[INPUT]:
import Summits.HubbardSuperconductivity.HubbardSuperconductivity.Theorems.AnisotropyChordTransferFibre3FinX3Eval
import Summits.HubbardSuperconductivity.HubbardSuperconductivity.Theorems.AnisotropyChordTransferFibre3FinX3T25c036

/-!
# Route `AnisotropyChord` / H0 rotor rung: FIN per-`L` GM₃ (X4), `L = 25` — row-C cell fact of cell 36

Kernel fact `xcCellAnyT0 25 (49/50) 100 208350424025637 213559184626278 56 tb = true` (row C of cert cell 36 with `b = 56/100` and the `T⁺·D` brackets `tb` exported by the row-`N₁` fact `xn25_36`): the recomputed tables are rewritten to the certified literals of `…FinX3T25c036` and the check is decided by the kernel; assembled in `…FinX3GM3TwentyFive`.
Prover seat `hubbard-h0-rotor-p3` g8; helper for piece A = stmt-HubbardSuperconductivity-23918 of rung 19089 (`--supports`, helper class).
WHAT THIS IS NOT: nothing here proves superconductivity in the Hubbard model (rotor TARGET as worded stays FALSE, g15 verdict); kernel facts for the FIN certificate of ONE conditional reduction.  Tree imports only; zero data; standard axioms.
-/

set_option linter.dupNamespace false
set_option autoImplicit false

namespace Summit.HubbardSuperconductivity.HubbardSuperconductivity.Theorems.AnisotropyChord.Transfer.Fibre3

namespace FinXD

open FinXB FinCell Hole2

set_option maxHeartbeats 4000000 in
/-- row C of cell 36 of `L = 25` (`b = 56/100`). [folklore] -/
theorem xc25_36 : xcCellAnyT0 25 (49/50 : ℚ) 100 208350424025637 213559184626278 56 ((620960926435419 : ℤ), (644784407993631 : ℤ)) = true := by
  unfold xcCellAnyT0
  rw [tf25_36_eq, tg25_36_eq]
  decide +kernel

end FinXD

end Summit.HubbardSuperconductivity.HubbardSuperconductivity.Theorems.AnisotropyChord.Transfer.Fibre3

[WHAT YOU SHOULD DO]: In the entries above, count each line holding "Theorems" and report the total and nothing more.

[SOLUTION TO THE PROBLEM]: 4